Through our journey and through our own investigations, we have uncovered a ghastly and evil loophole that has been set up to benefit insurers and which allows insurance companies to operate freely as is their will, unanswerable to any industry body when it comes to any individual claim for a policy which pays out more than $1.1 million. It works like this:

Fiona letter - quote

An insurance company may advertise that they have adopted a Code of Conduct for the consumers’ “peace of mind”, however, this Code is not enforceable. An insurance company can decide not to follow their Code of Conduct if they so choose, with no real fear of repercussions. An insurance company might include references in their policy documents and literature to the Australian Financial Complaints Authority (AFCA), advising that if a policy holder has a complaint, they can approach this Authority for assistance or representation. AFCA is only able to represent an individual if their amount of claim is at, or below, you guessed it … $1.1 million. The Australian Securities and Investments Commission (ASIC), which is the national regulator for financial services cannot help. In their own words in correspondence to us, “ASIC is not a dispute resolution body and does not act for individuals.” So where is the consumer left to turn for help?

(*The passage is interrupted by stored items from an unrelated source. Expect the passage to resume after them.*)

/-- **Z1 (A ∧ B ∧ C) under the strict-hot-spot hypothesis** — the conclusion of `stub_threadZeroStructure` VERBATIM,
with `hiso` replaced by strictness of the hot spot along the plane (and the unused `N ≠ 0` dropped). -/
theorem threadZeroStructure_of_strict (hrate : HasTypeITimeDecay C v)
    (hcont : ContinuousOn (uncurry v) (Iio (0 : ℝ) ×ˢ univ))
    (hmild : ∀ s t : ℝ, s < t → t < 0 → ∀ x,
      v t x = UnboundedOperators.heatExtension (v s) (t - s) x - oseenDuhamel 1 s v v t x)
    (hdiv : ∀ t < 0, VectorCalculus.IsDivFree (v t))
    (hpol : ∀ s < 0, ∀ y, ⟪curl (v s) y, EuclideanSpace.single 2 1⟫_ℝ = 0)
    (hgrad : ∀ h : EuclideanSpace ℝ (Fin 3), fderiv ℝ (v (-1)) 0 h 2 = 0)
    (hstrict : ∃ δ : ℝ, 0 < δ ∧ ∀ y : EuclideanSpace ℝ (Fin 3), y 2 = 0 → y ≠ 0 → ‖y‖ < δ →
      v (-1) y 2 ≠ v (-1) 0 2)
    (hpin : fderiv ℝ (v (-1)) 0 (EuclideanSpace.single 2 1) 0 = 0 ∧
      fderiv ℝ (v (-1)) 0 (EuclideanSpace.single 2 1) 1 = 0) :
      (fderiv ℝ (fun x => fderiv ℝ (v (-1)) x (EuclideanSpace.single 2 1) 0) 0 (EuclideanSpace.single 1 1) =
            fderiv ℝ (fun x => fderiv ℝ (v (-1)) x (EuclideanSpace.single 2 1) 1) 0 (EuclideanSpace.single 0 1) ∧
          fderiv ℝ (fun x => fderiv ℝ (v (-1)) x (EuclideanSpace.single 2 1) 0) 0 (EuclideanSpace.single 0 1) +
              fderiv ℝ (fun x => fderiv ℝ (v (-1)) x (EuclideanSpace.single 2 1) 1) 0 (EuclideanSpace.single 1 1) =
            -fderiv ℝ (fun x => fderiv ℝ (v (-1)) x (EuclideanSpace.single 2 1) 2) 0 (EuclideanSpace.single 2 1)) ∧
        ((∃ c₁ c₂ : ℝ, (c₁ ≠ 0 ∨ c₂ ≠ 0) ∧ ∀ a b : Fin 3, a ≠ 2 → b ≠ 2 →
            c₁ * fderiv ℝ (fun x => fderiv ℝ (v (-1)) x (EuclideanSpace.single 2 1) a) 0 (EuclideanSpace.single b 1) =
              c₂ * fderiv ℝ (fun x => fderiv ℝ (v (-1)) x (EuclideanSpace.single a 1) 2) 0 (EuclideanSpace.single b 1))) ∧
        0 ≤ (fderiv ℝ (fun x => fderiv ℝ (v (-1)) x (EuclideanSpace.single 0 1) 2) 0 (EuclideanSpace.single 0 1) -
            fderiv ℝ (fun x => fderiv ℝ (v (-1)) x (EuclideanSpace.single 2 1) 0) 0 (EuclideanSpace.single 0 1)) *
          (fderiv ℝ (fun x => fderiv ℝ (v (-1)) x (EuclideanSpace.single 1 1) 2) 0 (EuclideanSpace.single 1 1) -
            fderiv ℝ (fun x => fderiv ℝ (v (-1)) x (EuclideanSpace.single 2 1) 1) 0 (EuclideanSpace.single 1 1)) -
          (fderiv ℝ (fun x => fderiv ℝ (v (-1)) x (EuclideanSpace.single 0 1) 2) 0 (EuclideanSpace.single 1 1) -
            fderiv ℝ (fun x => fderiv ℝ (v (-1)) x (EuclideanSpace.single 2 1) 0) 0 (EuclideanSpace.single 1 1)) *
          (fderiv ℝ (fun x => fderiv ℝ (v (-1)) x (EuclideanSpace.single 1 1) 2) 0 (EuclideanSpace.single 0 1) -
            fderiv ℝ (fun x => fderiv ℝ (v (-1)) x (EuclideanSpace.single 2 1) 1) 0 (EuclideanSpace.single 0 1)) ∧
        (0 < (fderiv ℝ (fun x => fderiv ℝ (v (-1)) x (EuclideanSpace.single 0 1) 2) 0 (EuclideanSpace.single 0 1) -
            fderiv ℝ (fun x => fderiv ℝ (v (-1)) x (EuclideanSpace.single 2 1) 0) 0 (EuclideanSpace.single 0 1)) *
          (fderiv ℝ (fun x => fderiv ℝ (v (-1)) x (EuclideanSpace.single 1 1) 2) 0 (EuclideanSpace.single 1 1) -
            fderiv ℝ (fun x => fderiv ℝ (v (-1)) x (EuclideanSpace.single 2 1) 1) 0 (EuclideanSpace.single 1 1)) -
          (fderiv ℝ (fun x => fderiv ℝ (v (-1)) x (EuclideanSpace.single 0 1) 2) 0 (EuclideanSpace.single 1 1) -
            fderiv ℝ (fun x => fderiv ℝ (v (-1)) x (EuclideanSpace.single 2 1) 0) 0 (EuclideanSpace.single 1 1)) *
          (fderiv ℝ (fun x => fderiv ℝ (v (-1)) x (EuclideanSpace.single 1 1) 2) 0 (EuclideanSpace.single 0 1) -
            fderiv ℝ (fun x => fderiv ℝ (v (-1)) x (EuclideanSpace.single 2 1) 1) 0 (EuclideanSpace.single 0 1)) →
          ∃ Φ : EuclideanSpace ℝ (Fin 3) → ℝ, ContDiff ℝ 2 Φ ∧
            (∀ y, v (-1) y 0 = fderiv ℝ Φ y (EuclideanSpace.single 0 1) ∧
              v (-1) y 1 = fderiv ℝ Φ y (EuclideanSpace.single 1 1)) ∧
            ((∀ᶠ y in nhdsWithin (0 : EuclideanSpace ℝ (Fin 3)) {y | y 2 = (0 : EuclideanSpace ℝ (Fin 3)) 2 ∧ y ≠ 0},
                v (-1) 0 2 - fderiv ℝ Φ 0 (EuclideanSpace.single 2 1) <
                  v (-1) y 2 - fderiv ℝ Φ y (EuclideanSpace.single 2 1)) ∨
              (∀ᶠ y in nhdsWithin (0 : EuclideanSpace ℝ (Fin 3)) {y | y 2 = (0 : EuclideanSpace ℝ (Fin 3)) 2 ∧ y ≠ 0},
                v (-1) y 2 - fderiv ℝ Φ y (EuclideanSpace.single 2 1) <
                  v (-1) 0 2 - fderiv ℝ Φ 0 (EuclideanSpace.single 2 1)))) := by
  obtain ⟨hA12, hA3⟩ := threadZeroStructure_partA hrate hcont hmild hdiv hpol hgrad hpin
  exact ⟨hA12, hA3, det_hessian_sub_shear_nonneg_of_strict hrate hcont hmild hdiv hpol hgrad hstrict hpin,
    fun hdet => centre_strictExtremum hrate hcont hmild hdiv hpol hgrad hpin hdet⟩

As confirmed to me by the office of the Federal Minister of Financial Services as general advice, the only way for my husband to hold his Insurer accountable for the policy that we paid for, and for which the Insurer willingly sold him, is through the court system. The effort involved is practically insurmountable for a family struggling to function with what is already on their plate. And that is with the help of our lawyers—I think every day about the people who are struggling even more than us—the people who don’t have the health or education or family support to make it to court, let alone to figure out that this legal path is their only option. I despair for everyone suffering similarly to my husband, me and my family through this cruel deception.

I repeat—the same applies to every financial Insurance Policy sold in Australia that is for coverage of more than $1.1 million.

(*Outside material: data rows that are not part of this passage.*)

import Summits.BirchSwinnertonDyer.BirchSwinnertonDyer.Theses.SelmerRank
import Summits.BirchSwinnertonDyer.BirchSwinnertonDyer.Theorems.SelmerRankSelmerRankLBStubDeltaOne
import Summits.BirchSwinnertonDyer.BirchSwinnertonDyer.Theorems.SelmerRankSelmerRankLBStubDeltaParity
import Summits.BirchSwinnertonDyer.BirchSwinnertonDyer.Theorems.SelmerRankSelmerRankLBStubKimOrder
import Summits.BirchSwinnertonDyer.BirchSwinnertonDyer.Theorems.SelmerRankSelmerRankLBStubDeltaPrime
import Literature.NumberTheory.EllipticCurves.KuriharaNumber
import Literature.NumberTheory.EllipticCurves.KatoKolyvaginPrimes
import Literature.NumberTheory.EllipticCurves.CuspFormLFunction

/-!
# Line `kurihara-order` for crux `SelmerRankLB` (stmt-BirchSwinnertonDyer-0131)

STATUS (lead `prover-line-stmt-BirchSwinnertonDyer-0131-0`, cycle 1, 2026-08-17): sorries 3 = stubs
K, V2a (both CLOSED MODULO named Literature facts by landed `_of_facts` theorems, see the stub
bodies) and V2b (OPEN core). V0 `stub_delta_one` and V1 `stub_delta_parity` are LANDED unconditional
theorems (`Theorems/SelmerRankSelmerRankLBStubDeltaOne.lean`, `…StubDeltaParity{,Lemmas,NormRelation}.lean`).
Hence, kernel-checked modulo {modularity `exists_isNewformOf`, Kim 2022 Thm 1.9 (1) in both
directions (`Kim2022_exists_kuriharaNumber_ne_zero_of_selmerCorank`,
`Kim2022_selmerCorank_le_of_kuriharaNumber_ne_zero`), the period unit
`realPeriodRat_eq_unit_mul_plusPeriod`, `p`-parity `selmerCorank_mod_two_eq`, the corank-1
`p`-converse `yanZhu_analyticRank_eq_one_of_selmerCorank_eq_one`}: crux ⟸ V2b; and conversely
V2b ⟸ crux (Disproof.lean `stubKV_of_summit_of_kim` pattern with the crux in place of the summit).

Skeleton registered by the crux-strategist seat `cstrat-stmt-BirchSwinnertonDyer-0131-b1`
(2026-08-17, BEFORE any lead: judge attack axis 2.0). Card: `Lines/kurihara-order.md`; census:
`STRATEGY-CENSUS.md` (same crux directory). Slug `kurihara-order`.

IMPORT NOTE. The item is shared by six routes whose `def SelmerRankLB` bodies are `rfl`-equal
(`CruxAttackProbes.lean`); this file imports only `Theses.SelmerRank` (the item's original route,
decl `Summit.BirchSwinnertonDyer.BirchSwinnertonDyer.Theses.SelmerRank.SelmerRankLB`) and concludes
THAT decl by name; `TangentCone.SelmerRankLB` (payload route) is the same term — the folder copy
`line-kurihara-order.both.lean` (imports both theses, lean check rc 0) derives it by `SelmerRankLB_of`
verbatim. The single import keeps the skeleton elaborating while `Theses.TangentCone` is being
rewritten by the gate (farm coherence).

## The crux (recall; shared verbatim by the six routes SelmerRank / ShadowIsolation / ToricShedding /
FrozenTwin / TangentCone / VerticalContact — the six `def SelmerRankLB` bodies are `rfl`-equal)

`∀ W p, 5 ≤ p → good at p → p ∤ a_p → ρ̄_{E,p} onto → W.analyticRank ≤ W.selmerCorank p`:
the LOWER-BOUND half of `p^∞`-Selmer BSD at a big-image good ordinary prime. Theorem for
`r_an ≤ 3` (corank-0 / corank-1 `p`-converses + `p`-parity), OPEN from `r_an = 4`
(`CruxAttack-r1.md` §8: first open instance = the rank-2 `p`-converse).

## The line: transfer to the ORDER OF VANISHING OF THE KURIHARA NUMBERS

Lever (C.-H. Kim, *The structure of Selmer groups and the Iwasawa main conjecture for elliptic
curves*, Amer. J. Math. = arXiv:2203.12159, Thm. 1.9 (1) with Cor. 1.6): for `E/ℚ`, `p ≥ 5`,
`ρ̄` surjective, Manin constant prime to `p` (automatic at a good `p ≥ 5`), and `E` good ORDINARY at
`p` (so that the main conjecture localised at `XΛ` is a theorem: Kato 2004 Thm. 17.4 +
Skinner–Urban 2014 / Burungale–Castella–Skinner 2025 Thm. 1.1.2, audited in the tree docstring of
`Literature.NumberTheory.EllipticCurves.Kim2022_kuriharaNumber_certificate`),

  `corank_{ℤ_p} Sel(ℚ, E[p^∞]) = ord(δ̃) := min {ν(n) : n ∈ 𝒩₁, δ̃_n ≠ 0 in ℤ_p/I_n ℤ_p}`,

where `δ̃_n = Σ_{a ∈ (ℤ/n)ˣ} [a/n]⁺ · Π_{ℓ ∣ n} log_{η_ℓ}(a)` is the Kurihara number (tree:
`kuriharaNumber f (p^k) n ψ`, file `KuriharaNumber`), `n` runs over square-free products of
Kolyvagin primes (tree: `Kato.IsKolyvaginProduct W p k n`, file `KatoKolyvaginPrimes`), and NO
`p`-adic height, NO semisimplicity of `X(E/ℚ_∞)`, NO finiteness of `Ш` enters (contrast: the
cyclotomic-order decomposition `r_an ≤ ord_T L_p = ord_T char X ≥ corank` needs Greenberg's
semisimplicity Conj. 1.12 — route item `PAdicOrderSemisimpleR3` — for its last inequality, open
already in rank one; census §Decomposition).

Hence, at the primes of the crux, `SelmerRankLB ⟺ r_an ≤ ord(δ̃) ⟺` **the Kurihara numbers vanish
below the analytic rank**:

  `(KV)  ∀ n ∈ 𝒩_k, ν(n) < ord_{s=1} L(E,s) ⇒ δ̃_n^{(k)} = 0 in ℤ/p^k`,

a statement in which no Selmer group, no Galois cohomology and no Iwasawa module appears: it compares
the Taylor expansion of `L(E,s)` at `s = 1` (archimedean) with congruences modulo `p^k` among the
algebraic parts of the twisted central values `L(E,χ,1)`, `cond χ ∣ n`, `χ` of `p`-power order
(Kurihara numbers are the top mixed Taylor coefficients of the Mazur–Tate elements
`θ_{ℚ(μ_n)} = Σ_a [a/n]⁺ σ_a`, Kim §3.5; `(KV)` is implied by the analytic-rank form of the
Mazur–Tate "weak vanishing" conjecture `θ_{ℚ(μ_n)} ∈ I^{r_an}`, Mazur–Tate 1987 Conj. 1).

`(KV)` splits by LEVEL and PARITY into four stubs of very different status:
* `n = 1`: `δ̃_1 = [0]⁺ = L(E,1)/Ω⁺` vanishes iff `r_an ≥ 1` (stub V0, known: modularity + Hecke);
* `(−1)^{ν(n)} ≠ w(E) = (−1)^{r_an}`: `δ̃_n = 0` by the Mazur–Tate functional equation
  (Kim Prop. 3.16 after Kurihara 2012; stub V1, known in print);
* `ν(n) = 1`, `r_an` odd `≥ 3`: `δ̃_ℓ = 0` for every Kolyvagin prime — TRUE, but its only proof runs
  through Selmer groups: `δ̃_ℓ ≠ 0 ⇒ cork ≤ 1` (Kim Thm. 1.9) `⇒ cork = 1` (Kim Cor. 1.12, `L(E,1) = 0`)
  `⇒ r_an = 1` (corank-1 `p`-converse, Burungale–Castella–Grossi–Skinner 2026 Cor. 1 / Yan–Zhu Cor. 1.4
  / BSTW 2024 Thm. 1.10) — stub V2a, known in print (XL), the line's record that the odd layer `ν = 1`
  is exactly the corank-1 `p`-converse;
* `2 ≤ ν(n) < r_an`, `ν(n) ≡ r_an (mod 2)`: stub V2b, the OPEN CORE ("even gap"). Its first instance is
  `(r_an, ν(n)) = (4, 2)`: "for an analytic-rank-4 curve every `δ̃_{ℓℓ'}` vanishes mod `p^k`" — the
  rank-2 `p`-converse in modular-symbol clothing, stripped of all algebra; then `(5,3)`, `(6,2)`, ….

        SelmerRankLB  ⇐  stub_kim_order_le_corank (K: ∃ n ∈ 𝒩_k, ν(n) ≤ corank_p, δ̃_n^{(k)} ≠ 0)
                         + (KV) = stub_delta_one (V0) ∧ stub_delta_parity (V1)
                                  ∧ stub_delta_prime_of_odd_rank (V2a) ∧ stub_delta_evenGap (V2b)
        proof: if corank < r_an then the witness n of K has ν(n) < r_an, so δ̃_n^{(k)} = 0 by
        V0 (n = 1) / V1 (wrong parity) / V2a (ν = 1, r_an odd ≥ 3) / V2b (ν ≥ 2). ∎

Stub K is the NON-VANISHING direction of Kim's theorem (`ord(δ̃) ≤ corank`, realised at some level
`k` — robust under the period change `Ω⁺_E = u·Ω⁺_f`, `u ∈ ℚˣ`, by taking `k` large, Kim Lemma 3.14),
with the newform supplied by modularity (`exists_isNewformOf`, BCDT) at level `N_E` (Carayol); it is
a theorem in print (XL to formalise: Mazur–Rubin + Büyükboduk's `Λ`-adic rigidity + Kato's explicit
reciprocity law in Kolyvagin-derived form, Kim Thm. 3.13, + the main conjecture).

Disproof.lean: none exists for this crux yet (no cdisprove seat before this line; `CruxAttack-r1.md`
records `S → C` hypothesis-free, so the crux cannot be misstated-false). Barriers: see the card.
Typing checklist 4c: no determinantal representation, no Bochner integral (the modular symbols enter
through the tree's `ratPlusSymbol : ℚ`), no complex-action partition function, no hand-picked
threshold; the discrete logarithms `ψ_ℓ` are universally quantified with surjectivity (vanishing is
independent of the choice: `kuriharaNumber_eq_zero_iff_of_surjective`), the level `k ≥ 1` is explicit,
`n = 0` is excluded by `IsKolyvaginProduct` (square-free) and `NeZero n`.
-/

noncomputable section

This is the greatest scam of the century, preying on the helpless, sick and vulnerable. The corporate giants that rule the roost in this country, all the while enjoying the freedom to flout this loophole and to act however they choose at the expense of suffering people—all for the purpose of holding on to the almighty dollar—is ruthless, despicable and an atrocity that must be stopped immediately.

Most astoundingly of all, our Government allows this to happen. By their inaction and through knowingly supporting this scam (for the Government are fully aware that this loophole exists), the Government holds their share of responsibility and must be held accountable in order for justice to occur.

So now I ask, what have the Government to gain by allowing the blatant exploitation of the people of Australia in this way? Who are these insurance giants who roam freely and act according to their will at the expense of the unsuspecting? What can be done to stop this outrageous rip-off scheme once and for all?

And, how dare they! How dare they treat the unsuspecting, vulnerable and chronically suffering people of this country with such outright contempt, disrespect and deceit!